Критерием эффективности лечения было достижение адекватного уровня 25(ОН)D более 30 нг/мл для пациентов при исходном недостаточном уровне (n=10) и более 20 нг/мл с дефицитом витамина D (n=20). В лечебных группах отмечался быстрый рост концентрации 25(OH)D, который достиг практически максимального значения к 3 суткам от момента приема колекальциферола и составил 31,5±6,28 нг/мл (p=0,019) для больных с дефицитом и 38,1±3,71 нг/мл (p=0,0007) для пациентов с исходной недостаточностью витамина D. С 3 дня установлено постепенное почти линейное увеличение концентрации 25(ОН)D при этом его значение оставалось в пределах нормативных значений на протяжении всего периода лечения (менее 150 нг/мл).
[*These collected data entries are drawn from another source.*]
import Mathlib

/-!
# Crux `RigidityForcesSymmetry.RigidMinimalRepr` (stmt-ValiantsHypothesis-4163), line `registered` —
# stub `stub_sourceBasis` (the source eigenbasis of an exact lift in the tight case)

Route `ValiantsHypothesis/RigidityForcesSymmetry`, crux `RigidMinimalRepr`, skeleton
`Cruxes/RigidMinimalRepr/Lines/registered.lean`, stub `stub_sourceBasis`.

**Statement.** Let `Λ, B, C` be endomorphisms of a finite-dimensional complex vector space `V` with
`B ∘ Λ = Λ ∘ C` (an exact lift `(B, C)` of the constant part `Λ` of a pencil), let `b` be a `B`-eigenbasis with
weights `wt`, let `ker Λ = ℂ k₀` be a line on which `C` acts by a scalar `γ₀` different from every weight, and
suppose every basis vector `b i` with `i ≠ top` lies in `range Λ`.  Then `V` has a basis indexed by
`Option {i // i ≠ top}` consisting of `k₀` (at `none`) and `C`-eigenvectors `c i` of weight `wt i` with
`Λ (c i) = b i` (at `some i`).  In the pair of bases `(c, b)` the map `Λ` is a partial identity matrix.

**Proof.** Pick any preimage `c` of `b i`.  Applying `B ∘ Λ = Λ ∘ C` to `c` and using `B (b i) = wt i • b i`
gives `Λ (C c - wt i • c) = 0`, so `C c - wt i • c = a • k₀` for some scalar `a`; the corrected preimage
`c + (a / (wt i - γ₀)) • k₀` is then a genuine `C`-eigenvector of weight `wt i` with the same image `b i`
(`sourceBasis_exists_eigenPreimages`).  The family `c` is linearly independent because `Λ ∘ c = b ∘ val` is, and
`k₀ ∉ span (range c)` because applying `Λ` to a relation `k₀ = ∑ aᵢ • cᵢ` gives `0 = ∑ aᵢ • b i`, forcing all
`aᵢ = 0` and `k₀ = 0`.  Hence `o ↦ o.casesOn' k₀ c` is linearly independent (`LinearIndependent.option`) of
cardinality `card (Option {i // i ≠ top}) = card ι = finrank V` (`Equiv.optionSubtypeNe`), so it is a basis
(`basisOfLinearIndependentOfCardEqFinrank`).
-/

set_option autoImplicit false

-- the mandated summit-side namespace repeats a component by design (single-problem summit)
set_option linter.dupNamespace false

noncomputable section

namespace Summit.ValiantsHypothesis.ValiantsHypothesis.Theorems.RigidityForcesSymmetryRigidMinimalRepr

/-- **Corrected preimages.** If `B ∘ Λ = Λ ∘ C`, `b` is a family of `B`-eigenvectors `B (b i) = wt i • b i`,
`ker Λ` is the line through `k₀` on which `C` acts by `γ₀ ≠ wt i`, and every `b i` (`i ≠ top`) lies in
`range Λ`, then every such `b i` has a preimage under `Λ` which is a `C`-eigenvector of weight `wt i`:
a preimage `c` satisfies `Λ (C c - wt i • c) = B (b i) - wt i • b i = 0`, so `C c - wt i • c = a • k₀`, and
`c + (a / (wt i - γ₀)) • k₀` works. -/
theorem sourceBasis_exists_eigenPreimages {V : Type*} [AddCommGroup V] [Module ℂ V]
    (Λ B C : Module.End ℂ V) (hcomm : B ∘ₗ Λ = Λ ∘ₗ C) {ι : Type*}
    (b : Module.Basis ι ℂ V) (wt : ι → ℂ) (hB : ∀ i, B (b i) = wt i • b i)
    (γ₀ : ℂ) (hγ : ∀ i, wt i ≠ γ₀) (k₀ : V)
    (hker : ∀ v, Λ v = 0 ↔ ∃ a : ℂ, v = a • k₀) (hCk : C k₀ = γ₀ • k₀)
    (top : ι) (hrange : ∀ i, i ≠ top → b i ∈ LinearMap.range Λ) :
    ∃ c : {i : ι // i ≠ top} → V, (∀ i, Λ (c i) = b i.1) ∧ ∀ i, C (c i) = wt i.1 • c i := by
  have hΛk : Λ k₀ = 0 := (hker k₀).2 ⟨1, (one_smul ℂ k₀).symm⟩
  have key : ∀ i : {i : ι // i ≠ top}, ∃ c : V, Λ c = b i.1 ∧ C c = wt i.1 • c := by
    intro i
    obtain ⟨c, hc⟩ := LinearMap.mem_range.1 (hrange i.1 i.2)
    -- `B (Λ c) = Λ (C c)`
    have hBC : B (Λ c) = Λ (C c) := LinearMap.congr_fun hcomm c
    have h1 : Λ (C c - wt i.1 • c) = 0 := by
      rw [map_sub, map_smul, ← hBC, hc, hB, sub_self]
    obtain ⟨a, ha⟩ := (hker _).1 h1
    have hw : wt i.1 - γ₀ ≠ 0 := sub_ne_zero.2 (hγ i.1)
    have hC : C c = wt i.1 • c + a • k₀ := by
      rw [← ha]
      abel
    have hs : a + a / (wt i.1 - γ₀) * γ₀ = wt i.1 * (a / (wt i.1 - γ₀)) := by
      field_simp
      ring
    refine ⟨c + (a / (wt i.1 - γ₀)) • k₀, ?_, ?_⟩
    · rw [map_add, map_smul, hΛk, smul_zero, add_zero, hc]
    · calc C (c + (a / (wt i.1 - γ₀)) • k₀)
            = C c + (a / (wt i.1 - γ₀)) • C k₀ := by rw [map_add, map_smul]
        _ = wt i.1 • c + (a + a / (wt i.1 - γ₀) * γ₀) • k₀ := by
              rw [hC, hCk, smul_smul, add_smul, add_assoc]
        _ = wt i.1 • (c + (a / (wt i.1 - γ₀)) • k₀) := by rw [hs, smul_add, smul_smul]
  choose c hc₁ hc₂ using key
  exact ⟨c, hc₁, hc₂⟩

/-- **Stub `stub_sourceBasis` of line `registered` for crux `RigidMinimalRepr`** (registered form): the source
eigenbasis of an exact lift in the tight case.  With `B ∘ Λ = Λ ∘ C`, a `B`-eigenbasis `b` of weights `wt`,
`ker Λ = ℂ k₀` with `C k₀ = γ₀ • k₀`, `γ₀` different from every weight, and all `b i` (`i ≠ top`) in `range Λ`,
there is a basis `cs` of `V` indexed by `Option {i // i ≠ top}` with `cs none = k₀`, `Λ (cs (some i)) = b i`
and `C (cs (some i)) = wt i • cs (some i)`. -/
theorem stub_sourceBasis {V : Type*} [AddCommGroup V] [Module ℂ V] [FiniteDimensional ℂ V]
    (Λ B C : Module.End ℂ V) (hcomm : B ∘ₗ Λ = Λ ∘ₗ C) {ι : Type*} [Fintype ι] [DecidableEq ι]
    (b : Module.Basis ι ℂ V) (wt : ι → ℂ) (hB : ∀ i, B (b i) = wt i • b i)
    (γ₀ : ℂ) (hγ : ∀ i, wt i ≠ γ₀) (k₀ : V) (hk₀ : k₀ ≠ 0)
    (hker : ∀ v, Λ v = 0 ↔ ∃ a : ℂ, v = a • k₀) (hCk : C k₀ = γ₀ • k₀)
    (top : ι) (hrange : ∀ i, i ≠ top → b i ∈ LinearMap.range Λ) :
    ∃ cs : Module.Basis (Option {i : ι // i ≠ top}) ℂ V,
      cs none = k₀ ∧ (∀ i, Λ (cs (some i)) = b i.1) ∧ ∀ i, C (cs (some i)) = wt i.1 • cs (some i) := by
  obtain ⟨c, hΛc, hCc⟩ :=
    sourceBasis_exists_eigenPreimages Λ B C hcomm b wt hB γ₀ hγ k₀ hker hCk top hrange
  have hΛk : Λ k₀ = 0 := (hker k₀).2 ⟨1, (one_smul ℂ k₀).symm⟩
  -- `b ∘ val` is linearly independent, hence so is its lift `c` through `Λ`
  have hbli : LinearIndependent ℂ (fun i : {i : ι // i ≠ top} => b i.1) :=
    b.linearIndependent.comp _ Subtype.val_injective
  have hcli : LinearIndependent ℂ c := by
    refine LinearIndependent.of_comp Λ ?_
    have hcomp : (⇑Λ ∘ c) = fun i : {i : ι // i ≠ top} => b i.1 := funext hΛc
    rw [hcomp]
    exact hbli
  -- `k₀` is not in the span of `c`: apply `Λ` to a relation and use the independence of `b ∘ val`
  have hk₀span : k₀ ∉ Submodule.span ℂ (Set.range c) := by
    intro hmem
    obtain ⟨a, ha⟩ := (Submodule.mem_span_range_iff_exists_fun ℂ).1 hmem
    have h0 : ∑ i, a i • b i.1 = 0 := by
      have hΛ := congrArg Λ ha
      rw [map_sum, hΛk] at hΛ
      simpa only [map_smul, hΛc] using hΛ
    have ha0 : ∀ i, a i = 0 := Fintype.linearIndependent_iff.1 hbli a h0
    apply hk₀
    rw [← ha]
    exact Finset.sum_eq_zero fun i _ => by rw [ha0 i, zero_smul]
  have hli : LinearIndependent ℂ (fun o : Option {i : ι // i ≠ top} => Option.casesOn' o k₀ c) :=
    hcli.option hk₀span
  have hcard : Fintype.card (Option {i : ι // i ≠ top}) = Module.finrank ℂ V := by
    rw [Fintype.card_congr (Equiv.optionSubtypeNe top), Module.finrank_eq_card_basis b]
  set cs : Module.Basis (Option {i : ι // i ≠ top}) ℂ V := basisOfLinearIndependentOfCardEqFinrank hli hcard
    with hcs_def
  have hcs : ⇑cs = fun o : Option {i : ι // i ≠ top} => Option.casesOn' o k₀ c :=
    coe_basisOfLinearIndependentOfCardEqFinrank hli hcard
  have hnone : cs none = k₀ := congrFun hcs none
  have hsome : ∀ i, cs (some i) = c i := fun i => congrFun hcs (some i)
  refine ⟨cs, hnone, fun i => ?_, fun i => ?_⟩
  · rw [hsome]
    exact hΛc i
  · rw [hsome]
    exact hCc i

end Summit.ValiantsHypothesis.ValiantsHypothesis.Theorems.RigidityForcesSymmetryRigidMinimalRepr

end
Максимальная концентрация 25(OH)D зафиксирована на 28 сутки у пациентов с недостаточностью и составила 40,5±2,75 нг/мл (р=0,000003), а у пациентов с дефицитом витамина D на 14 сутки – 37,1±10,4 нг/мл (p=0,042) с постепенным падением к 28-му дню до 34,4±7,83 нг/мл (р=0,0007), что диктует необходимость пролонгации лечения у данной категории пациентов и соотносится с отечественными и международными рекомендациями, а также объясняет выбранный нами критерий эффективности лечения (более 20 нг/мл) для месячной терапии колекальциферолом (Рисунок 25).
Полученные данные свидетельствуют об эффективности назначения болюсной дозы в 150 000 МЕ лечения у пациентов с исходно низким статусом витамина D.
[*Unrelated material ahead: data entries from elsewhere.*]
import Summits.QuantumFields.YangMills.Theorems.UnitScaleGibbsDressedEventSplit
import Literature.MathematicalPhysics.QuantumFieldTheory.Balaban1983to89.B12ContinuousTransportInvarianceOn
import HarnessLib

/-!
# `UnitScaleGibbsDressedEventSplitCollar` — THE INTEGRATED EVENT SPLIT WITH A COLLAR ROW: pointwise `f ≤ C·Σ_α Y_α² + Σ_b ω_b·dist₁((VU)b)² + E` on the
# small-field event integrates to `∫f ≤ C·Σ_α∫Y_α² + Σ_b ω_b·∫dist₁((VU)b)² + E + 4·μ(eventᶜ)` (the last lines of the re-lined `stub_linTest` of LINE 28
# «GrossTransfer», crux `UnitScaleTilt.HistoryTailL` stmt-QuantumFields-19936 ∕ `MeanDeviationL` stmt-QuantumFields-23083)

Cell `ym3-torus` (YM ladder rung R3 = continuum SU(2) Yang–Mills on T³ — a RUNG, NOT the Clay problem: not d = 4, not infinite volume, not a mass gap),
width seat `ym-ust-19936-w2` (gen 15), pen of record of `stub_linTest`.  ✓`UnitScaleGibbsDressedEventSplit.integral_dist1_sq_iter_le_of_pointwise` (w8 g9)
integrates a pointwise bound with a CONSTANT error `E`; the re-lined stub (v3∕v3.1, 23083 evidence #6∕#7) carries in addition the COLLAR ROW
`Σ_b ω_b·dist₁((VU) b)²` (`VU = U^{axialGauge U lo hi}`, weights `ω_b ≥ 0` produced by ✓`UnitScaleGibbsCollarPairingSecondMoment`), cashed downstream by the
perimeter law of thin rectangles (✓`UnitScaleGibbsThinRectanglePerimeterGibbs`).  THIS FILE adds that row to the integration: §1 the dressed bond deviation
`U ↦ dist₁((VU) b)²` is measurable and in `[0,4]`; §2 ★`integral_le_of_pointwise_dressed_collar` (any probability measure, any event); §3 ★★
`integral_dist1_sq_iter_le_of_pointwise_collar` in the tokens of `stub_linTest` v3.1.
HONEST FRAMING.  Measure-theory bookkeeping; `--supports` helper; proves no stub, crux, rung or summit statement; `stub_linTest`, «ShallowFluxSecondMomentL»,
(Q), K1, `MeanDeviationL`, `HistoryTailL` are NOT proved; the Yang–Mills mass gap is NOT proved.
References: L. Gross, *Convergence of U(1)₃ lattice gauge theory to its continuum limit*, Comm. Math. Phys. 92 (1983), Thm 2.2 (integration by parts on the
gauge group) [GrossCMP1983]; [Balaban1985Averaging] (9),(19) pp. 19–21 (continuity bookkeeping of plaquette∕bond variables).
-/

noncomputable section

open MeasureTheory Filter Topology
open scoped BigOperators
open Literature.MathematicalPhysics.QuantumFieldTheory.Balaban1983to89
open Literature.MathematicalPhysics.QuantumFieldTheory.Balaban1983to89.T3ContinuumYM3Torus
open Literature.MathematicalPhysics.QuantumFieldTheory.Balaban1983to89.T3UnitScaleTilt
open Literature.MathematicalPhysics.QuantumFieldTheory.Balaban1983to89.T3UnitLawDensityEML (ℰp measurableE_ℰp)
open Literature.MathematicalPhysics.QuantumFieldTheory.Balaban1983to89.T4AxialGaugeSmallField (axialGauge boxPlaqs castSite)
open Literature.MathematicalPhysics.QuantumFieldTheory.Balaban1983to89.T4AxialGaugeFixing (measurableSet_plaqSmallOn)
open Literature.MathematicalPhysics.QuantumLattice (fundamentalRep continuous_fundamentalRep)
open Summit.QuantumFields.YangMills.Theorems.UnitScaleGibbsMGFSecondMoment (integrable_of_abs_le)
open Summit.QuantumFields.YangMills.Theorems.UnitScaleGibbsActionDerivativeSlotCalculus (actionDeriv continuous_actionDeriv)
open Summit.QuantumFields.YangMills.Theorems.UnitScaleGibbsAxialGaugeDocking (measurable_gaugeAct_axialGauge)
open Summit.QuantumFields.YangMills.Theorems.UnitScaleGibbsDressedEventSplit (integral_le_of_onEvent_bound measurable_bounded_actionDeriv_dressed)

namespace Summit.QuantumFields.YangMills.Theorems.UnitScaleGibbsDressedEventSplitCollar

/-! ## §1 The dressed bond deviation is measurable and bounded -/

section SpecialUnitary

variable {N : ℕ} [NeZero N] {P : Params}

/-- `U ↦ dist₁((U^{axialGauge U lo hi}) b)²` is measurable, nonnegative and at most `4`. [cite: Balaban1985Averaging, (19) p.21] -/
theorem measurable_dist1_sq_dressed_bond (lo hi : Fin P.d → ℤ) (b : PBond P 0) :
    Measurable (fun U : GaugeField P 0 (Matrix.specialUnitaryGroup (Fin N) ℂ) =>
        (GaugeGroup.dist1 (GaugeField.gaugeAct (axialGauge U lo hi) U b)) ^ 2) ∧
      ∀ U : GaugeField P 0 (Matrix.specialUnitaryGroup (Fin N) ℂ),
        0 ≤ (GaugeGroup.dist1 (GaugeField.gaugeAct (axialGauge U lo hi) U b)) ^ 2 ∧
          (GaugeGroup.dist1 (GaugeField.gaugeAct (axialGauge U lo hi) U b)) ^ 2 ≤ 4 := by
  haveI : SecondCountableTopology (Matrix.specialUnitaryGroup (Fin N) ℂ) := by
    haveI := secondCountableTopology_matrix (n := Fin N)
    exact Topology.IsEmbedding.subtypeVal.secondCountableTopology
  haveI : OpensMeasurableSpace (GaugeField P 0 (Matrix.specialUnitaryGroup (Fin N) ℂ)) :=
    inferInstanceAs (OpensMeasurableSpace (PBond P 0 → Matrix.specialUnitaryGroup (Fin N) ℂ))
  have hc : Continuous fun W : GaugeField P 0 (Matrix.specialUnitaryGroup (Fin N) ℂ) => (GaugeGroup.dist1 (W b)) ^ 2 :=
    ((B12ContinuousTransportInvarianceOn.continuous_dist1_SU (N := N)).comp (continuous_apply b)).pow 2
  refine ⟨hc.measurable.comp (measurable_gaugeAct_axialGauge lo hi), fun U => ⟨sq_nonneg _, ?_⟩⟩
  have h2 := T4PairDerivBridge.dist1_le_two_specialUnitaryGroup (GaugeField.gaugeAct (axialGauge U lo hi) U b)
  have h0 := GaugeGroup.dist1_nonneg (GaugeField.gaugeAct (axialGauge U lo hi) U b)
  nlinarith

/-! ## §2 The integrated event split with a collar row -/

/-- ★ **INTEGRATED EVENT SPLIT, DRESSED ROWS + COLLAR ROW** (`SU(N)`, any probability measure, any measurable event `G`, `0 ≤ f ≤ M`, weights `ω ≥ 0`):
`f ≤ C·Σ_α Y_α² + Σ_b ω_b·dist₁((VU)b)² + E` on `G` ⟹ `∫f ≤ C·Σ_α∫Y_α² + Σ_b ω_b·∫dist₁((VU)b)² + E + M·μ(Gᶜ)`. [cite: GrossCMP1983, Thm 2.2] -/
theorem integral_le_of_pointwise_dressed_collar {ι : Type*} [Fintype ι]
    (μ : Measure (GaugeField P 0 (Matrix.specialUnitaryGroup (Fin N) ℂ))) [IsProbabilityMeasure μ]
    {f : GaugeField P 0 (Matrix.specialUnitaryGroup (Fin N) ℂ) → ℝ} {M : ℝ} (hf0 : ∀ U, 0 ≤ f U) (hfM : ∀ U, f U ≤ M)
    {G : Set (GaugeField P 0 (Matrix.specialUnitaryGroup (Fin N) ℂ))} (hG : MeasurableSet G)
    (lo hi : Fin P.d → ℤ) (u : ι → PBond P 0 → Matrix (Fin N) (Fin N) ℂ) {C E : ℝ} (hC : 0 ≤ C) (hE : 0 ≤ E)
    (ω : PBond P 0 → ℝ) (hω : ∀ b, 0 ≤ ω b)
    (hpt : ∀ U ∈ G, f U ≤ C * ∑ α, (actionDeriv (fundamentalRep (Fin N)) (u α) (GaugeField.gaugeAct (axialGauge U lo hi) U)) ^ 2
      + ∑ b, ω b * (GaugeGroup.dist1 (GaugeField.gaugeAct (axialGauge U lo hi) U b)) ^ 2 + E) :
    ∫ U, f U ∂μ ≤
      C * ∑ α, ∫ U, (actionDeriv (fundamentalRep (Fin N)) (u α) (GaugeField.gaugeAct (axialGauge U lo hi) U)) ^ 2 ∂μ
        + ∑ b, ω b * ∫ U, (GaugeGroup.dist1 (GaugeField.gaugeAct (axialGauge U lo hi) U b)) ^ 2 ∂μ
        + E + M * μ.real Gᶜ := by
  have hrow : ∀ α, Integrable (fun U => (actionDeriv (fundamentalRep (Fin N)) (u α)
      (GaugeField.gaugeAct (axialGauge U lo hi) U)) ^ 2) μ := fun α => by
    obtain ⟨hm, B, hB0, hB⟩ := measurable_bounded_actionDeriv_dressed (P := P) (u α) lo hi
    refine integrable_of_abs_le μ (hm.pow_const 2) (C := B ^ 2) fun U => ?_
    rw [abs_pow]
    exact pow_le_pow_left₀ (abs_nonneg _) (hB U) 2
  have hbond : ∀ b, Integrable (fun U => (GaugeGroup.dist1 (GaugeField.gaugeAct (axialGauge U lo hi) U b)) ^ 2) μ := fun b => by
    obtain ⟨hm, hbd⟩ := measurable_dist1_sq_dressed_bond (P := P) (N := N) lo hi b
    exact integrable_of_abs_le μ hm (C := 4) fun U => by rw [abs_of_nonneg (hbd U).1]; exact (hbd U).2
  set g : GaugeField P 0 (Matrix.specialUnitaryGroup (Fin N) ℂ) → ℝ := fun U =>
    C * ∑ α, (actionDeriv (fundamentalRep (Fin N)) (u α) (GaugeField.gaugeAct (axialGauge U lo hi) U)) ^ 2
      + ∑ b, ω b * (GaugeGroup.dist1 (GaugeField.gaugeAct (axialGauge U lo hi) U b)) ^ 2 + E with hg
  have hg0 : ∀ U, 0 ≤ g U := fun U =>
    add_nonneg (add_nonneg (mul_nonneg hC (Finset.sum_nonneg fun α _ => sq_nonneg _))
      (Finset.sum_nonneg fun b _ => mul_nonneg (hω b) (sq_nonneg _))) hE
  have hsum : Integrable (fun U => ∑ α, (actionDeriv (fundamentalRep (Fin N)) (u α)
      (GaugeField.gaugeAct (axialGauge U lo hi) U)) ^ 2) μ := integrable_finsetSum _ fun α _ => hrow α
  have hsumb : Integrable (fun U => ∑ b, ω b * (GaugeGroup.dist1 (GaugeField.gaugeAct (axialGauge U lo hi) U b)) ^ 2) μ :=
    integrable_finsetSum _ fun b _ => (hbond b).const_mul (ω b)
  have hgi : Integrable g μ := ((hsum.const_mul C).add hsumb).add (integrable_const E)
  have h := integral_le_of_onEvent_bound μ hf0 hfM hG hg0 hgi hpt
  have hgint : ∫ U, g U ∂μ =
      C * ∑ α, ∫ U, (actionDeriv (fundamentalRep (Fin N)) (u α) (GaugeField.gaugeAct (axialGauge U lo hi) U)) ^ 2 ∂μ
        + ∑ b, ω b * ∫ U, (GaugeGroup.dist1 (GaugeField.gaugeAct (axialGauge U lo hi) U b)) ^ 2 ∂μ + E := by
    have e1 : ∫ U, g U ∂μ = ∫ U, (C * ∑ α, (actionDeriv (fundamentalRep (Fin N)) (u α) (GaugeField.gaugeAct (axialGauge U lo hi) U)) ^ 2
        + ∑ b, ω b * (GaugeGroup.dist1 (GaugeField.gaugeAct (axialGauge U lo hi) U b)) ^ 2) ∂μ + ∫ U, E ∂μ := by
      rw [hg]; exact integral_add ((hsum.const_mul C).add hsumb) (integrable_const E)
    have e2 : ∫ U, (C * ∑ α, (actionDeriv (fundamentalRep (Fin N)) (u α) (GaugeField.gaugeAct (axialGauge U lo hi) U)) ^ 2
        + ∑ b, ω b * (GaugeGroup.dist1 (GaugeField.gaugeAct (axialGauge U lo hi) U b)) ^ 2) ∂μ =
        ∫ U, C * ∑ α, (actionDeriv (fundamentalRep (Fin N)) (u α) (GaugeField.gaugeAct (axialGauge U lo hi) U)) ^ 2 ∂μ
          + ∫ U, ∑ b, ω b * (GaugeGroup.dist1 (GaugeField.gaugeAct (axialGauge U lo hi) U b)) ^ 2 ∂μ :=
      integral_add (hsum.const_mul C) hsumb
    rw [e1, e2, integral_const_mul, integral_finsetSum _ (fun α _ => hrow α), integral_finsetSum _ (fun b _ => (hbond b).const_mul (ω b)),
      integral_const, smul_eq_mul, probReal_univ, one_mul]
    simp only [integral_const_mul]
  linarith [h, hgint]

end SpecialUnitary

/-! ## §3 In the currency of `stub_linTest` v3.1 -/

section Stub

/-- ★★ **THE LAST LINES OF THE RE-LINED `stub_linTest` FROM A POINTWISE BOUND.**  For `γ ≥ 0`, every `K, j, a`, box `(lo, hi)`, threshold `θ`, test fields
`u : Fin 3 → …`, weights `ω ≥ 0` and constants `C, E ≥ 0`: IF on `PlaqSmallOn (boxPlaqs lo hi) θ U` POINTWISE
`dist₁(Ū^j(∂a))² ≤ C·Σ_α Y_α(U)² + Σ_b ω_b·dist₁((VU)b)² + E` (`Y_α(U) = actionDeriv ρ (u α) (VU)`, `VU = U^{axialGauge U lo hi}`), THEN
`∫dist₁(Ū^j(∂a))² ≤ C·Σ_α∫Y_α² + E + 4·gibbsK{¬PlaqSmallOn} + Σ_b ω_b·∫dist₁((VU)b)²` — the conclusion of `stub_linTest` v3.1 in its token order. [cite: GrossCMP1983, Thm 2.2] -/
theorem integral_dist1_sq_iter_le_of_pointwise_collar (F : T3Family) {γ : ℝ} (hγ : 0 ≤ γ) (K j : ℕ) (a : Plaq (F.P K) j)
    (lo hi : Fin (F.P K).d → ℤ) (θ : ℝ) (u : Fin 3 → PBond (F.P K) 0 → Matrix (Fin 2) (Fin 2) ℂ) (ω : PBond (F.P K) 0 → ℝ) (hω : ∀ b, 0 ≤ ω b)
    {C E : ℝ} (hC : 0 ≤ C) (hE : 0 ≤ E)
    (hpt : ∀ U : GaugeField (F.P K) 0 (Matrix.specialUnitaryGroup (Fin 2) ℂ), PlaqSmallOn (boxPlaqs lo hi) θ U →
      (GaugeGroup.dist1 (GaugeField.plaqHol
          (Averaging.iter (fun i' => BlockAveraging.blockAvg (P := F.P K) (j := i') ℰp) j U) a)) ^ 2
        ≤ C * ∑ α, (actionDeriv (fundamentalRep (Fin 2)) (u α) (GaugeField.gaugeAct (axialGauge U lo hi) U)) ^ 2
          + ∑ b, ω b * (GaugeGroup.dist1 (GaugeField.gaugeAct (axialGauge U lo hi) U b)) ^ 2 + E) :
    ∫ U, (GaugeGroup.dist1 (GaugeField.plaqHol
        (Averaging.iter (fun i' => BlockAveraging.blockAvg (P := F.P K) (j := i') ℰp) j U) a)) ^ 2 ∂(gibbsK F ℰp γ K)
      ≤ C * ∑ α, ∫ U, (actionDeriv (fundamentalRep (Fin 2)) (u α) (GaugeField.gaugeAct (axialGauge U lo hi) U)) ^ 2 ∂(gibbsK F ℰp γ K)
        + E
        + 4 * (gibbsK F ℰp γ K).real {U | ¬ PlaqSmallOn (boxPlaqs lo hi) θ U}
        + ∑ b, ω b * ∫ U, (GaugeGroup.dist1 (GaugeField.gaugeAct (axialGauge U lo hi) U b)) ^ 2 ∂(gibbsK F ℰp γ K) := by
  haveI := isProbabilityMeasure_gibbsK F ℰp hγ K
  have hG : MeasurableSet {U : GaugeField (F.P K) 0 (Matrix.specialUnitaryGroup (Fin 2) ℂ) | PlaqSmallOn (boxPlaqs lo hi) θ U} :=
    measurableSet_plaqSmallOn _ _
  have hf0 : ∀ U : GaugeField (F.P K) 0 (Matrix.specialUnitaryGroup (Fin 2) ℂ), 0 ≤ (GaugeGroup.dist1 (GaugeField.plaqHol
      (Averaging.iter (fun i' => BlockAveraging.blockAvg (P := F.P K) (j := i') ℰp) j U) a)) ^ 2 := fun U => sq_nonneg _
  have hf4 : ∀ U : GaugeField (F.P K) 0 (Matrix.specialUnitaryGroup (Fin 2) ℂ), (GaugeGroup.dist1 (GaugeField.plaqHol
      (Averaging.iter (fun i' => BlockAveraging.blockAvg (P := F.P K) (j := i') ℰp) j U) a)) ^ 2 ≤ 4 := fun U => by
    have h2 := T4PairDerivBridge.dist1_le_two_specialUnitaryGroup (GaugeField.plaqHol
      (Averaging.iter (fun i' => BlockAveraging.blockAvg (P := F.P K) (j := i') ℰp) j U) a)
    have h0 := GaugeGroup.dist1_nonneg (GaugeField.plaqHol
      (Averaging.iter (fun i' => BlockAveraging.blockAvg (P := F.P K) (j := i') ℰp) j U) a)
    nlinarith
  have h := integral_le_of_pointwise_dressed_collar (gibbsK F ℰp γ K) hf0 hf4 hG lo hi u hC hE ω hω (fun U hU => hpt U hU)
  have hc : {U : GaugeField (F.P K) 0 (Matrix.specialUnitaryGroup (Fin 2) ℂ) | PlaqSmallOn (boxPlaqs lo hi) θ U}ᶜ =
      {U | ¬ PlaqSmallOn (boxPlaqs lo hi) θ U} := rfl
  rw [hc] at h
  linarith

end Stub

end Summit.QuantumFields.YangMills.Theorems.UnitScaleGibbsDressedEventSplitCollar

end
Критериями безопасности коррекции дефицита или недостаточности витамина D было отсутствие жалоб пациентов, нежелательных явлений и/или серьезных нежелательных явлений, а также отсутствие повышения основных лабораторных параметров фосфорно-кальциевого метаболизма (кальций общий, кальций ионизированный, фосфор неорганический, креатинин, альбумин, щелочная фосфатаза на 3, 7, 14 и 28 сутки). Одним из критериев безопасности стала оценка уровня ПТГ в каждой контрольной точке. Отмечается характерная линейная тенденция на 7 сутки от приема колекальциферола в виде достижения минимальной концентрации 25(OH)D в сыворотке крови. В связи с этим снижается уровень ПТГ с последующим небольшим подъёмом к 14 суткам в пределах референсных значений и последующим повторным снижением (Рисунок 26).
Не отмечено лабораторно значимых изменений в сыворотке общего кальция (2,6 ммоль/л), кальция ионизированного (1,32 ммоль/л), фосфора (1,45 ммоль/л) между группами на протяжении всего периода лечения. Бессимптомное увеличение сывороточного фосфора по сравнению с исходным уровнем наблюдалось на 3 и 14 сутки. Наибольшее наблюдаемое содержание фосфора в сыворотке крови составило 1,08±0,16 ммоль/л (p =0,035) в группе с дефицитом витамина D и 1,04±0,12 ммоль/л (р=0,007) у пациентов с недостаточностью витамина D (Рисунок 31).
Схожая тенденция отмечалась у ионизированного кальция, в данном случае достижение максимальной концентрации также пришлось на 7 сутки в обеих лечебных группах. У трех пациентов с дефицитом и у одного с недостаточностью витамина D отмечено минимальное и клинически не значимое повышение уровня кальция ионизированного в крови до 1,34 ммоль/л (норма до 1,32 ммоль/л) на 7 сутки с последующей нормализацией (Рисунок 33).
Применение однократной дозы 150 000 МЕ колекальциферола сопряжено с высокой комплаентностью и быстрым, к 3 дню, повышением концентрации 25(ОН)D 20 нг/мл. Таким образом, полученные данные о применении болюсной дозы колекальциферола в 150 000 МЕ отвечают заявленным критериям.